Collected data entries:
=== Section Start ===
/-! ## SWL at constant profiles from pure decorrelation -/

/-- **The normalisation pays the windows and the `(N+1)²` pairs**:
`(N+1)^{1/3} (ε/(N+1))² (⌊τ/t_N⌋₊ + 1) ((A+1)(N+1))² ≤ σ² (A+1)² (τ+1)` (`ε = σ t_N`, `⌊τ/t_N⌋₊ + 1 ≤ (τ+1)(N+1)^{1/3}`,
`(N+1)^{1/3} t_N = 1`). [folklore] -/
theorem norm_mul_longPairBound_le (σ : ℝ) {τ : ℝ} (hτ : 0 ≤ τ) (A : ℝ) (N : ℕ) :
    ((N : ℝ) + 1) ^ (1 / 3 : ℝ) * (hsDiameter σ N / ((N : ℝ) + 1)) ^ 2 *
        (((⌊τ / tN N⌋₊ : ℝ) + 1) * ((A + 1) * ((N : ℝ) + 1)) ^ 2) ≤ σ ^ 2 * (A + 1) ^ 2 * (τ + 1) := by
  have hN : (0 : ℝ) < (N : ℝ) + 1 := by positivity
  set Q : ℝ := ((N : ℝ) + 1) ^ (1 / 3 : ℝ) with hQ
  have hQ0 : 0 < Q := by positivity
  have hQt : Q * tN N = 1 := by
    rw [hQ, tN, Real.rpow_neg hN.le, mul_inv_cancel₀ hQ0.ne']
  have hW : (⌊τ / tN N⌋₊ : ℝ) + 1 ≤ (τ + 1) * Q := by
    have := card_windows_le hτ N
    push_cast at this
    exact this
  have hε : hsDiameter σ N = σ * tN N := by
    rw [hsDiameter, tN, Nat.cast_succ]
  have hsq : (σ * tN N / ((N : ℝ) + 1)) ^ 2 * ((A + 1) * ((N : ℝ) + 1)) ^ 2 = σ ^ 2 * (A + 1) ^ 2 * tN N ^ 2 := by
    field_simp
  rw [hε]
  calc Q * (σ * tN N / ((N : ℝ) + 1)) ^ 2 * (((⌊τ / tN N⌋₊ : ℝ) + 1) * ((A + 1) * ((N : ℝ) + 1)) ^ 2)
      = Q * ((σ * tN N / ((N : ℝ) + 1)) ^ 2 * ((A + 1) * ((N : ℝ) + 1)) ^ 2) * ((⌊τ / tN N⌋₊ : ℝ) + 1) := by ring
    _ = Q * (σ ^ 2 * (A + 1) ^ 2 * tN N ^ 2) * ((⌊τ / tN N⌋₊ : ℝ) + 1) := by rw [hsq]
    _ ≤ Q * (σ ^ 2 * (A + 1) ^ 2 * tN N ^ 2) * ((τ + 1) * Q) := mul_le_mul_of_nonneg_left hW (by positivity)
    _ = σ ^ 2 * (A + 1) ^ 2 * (τ + 1) * (Q * tN N) ^ 2 := by ring
    _ = σ ^ 2 * (A + 1) ^ 2 * (τ + 1) := by rw [hQt, one_pow, mul_one]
=== Section End ===
# GOAL OF THE EXERCISE
Would you print, exactly as written, every line above from the one holding "have hQ0 : 0 < Q := by positivity" through the one holding "by rw [hsq]", with both included and no other lines?

# SOLUTION TO THE EXERCISE
  have hQ0 : 0 < Q := by positivity
  have hQt : Q * tN N = 1 := by
    rw [hQ, tN, Real.rpow_neg hN.le, mul_inv_cancel₀ hQ0.ne']
  have hW : (⌊τ / tN N⌋₊ : ℝ) + 1 ≤ (τ + 1) * Q := by
    have := card_windows_le hτ N
    push_cast at this
    exact this
  have hε : hsDiameter σ N = σ * tN N := by
    rw [hsDiameter, tN, Nat.cast_succ]
  have hsq : (σ * tN N / ((N : ℝ) + 1)) ^ 2 * ((A + 1) * ((N : ℝ) + 1)) ^ 2 = σ ^ 2 * (A + 1) ^ 2 * tN N ^ 2 := by
    field_simp
  rw [hε]
  calc Q * (σ * tN N / ((N : ℝ) + 1)) ^ 2 * (((⌊τ / tN N⌋₊ : ℝ) + 1) * ((A + 1) * ((N : ℝ) + 1)) ^ 2)
      = Q * ((σ * tN N / ((N : ℝ) + 1)) ^ 2 * ((A + 1) * ((N : ℝ) + 1)) ^ 2) * ((⌊τ / tN N⌋₊ : ℝ) + 1) := by ring
    _ = Q * (σ ^ 2 * (A + 1) ^ 2 * tN N ^ 2) * ((⌊τ / tN N⌋₊ : ℝ) + 1) := by rw [hsq]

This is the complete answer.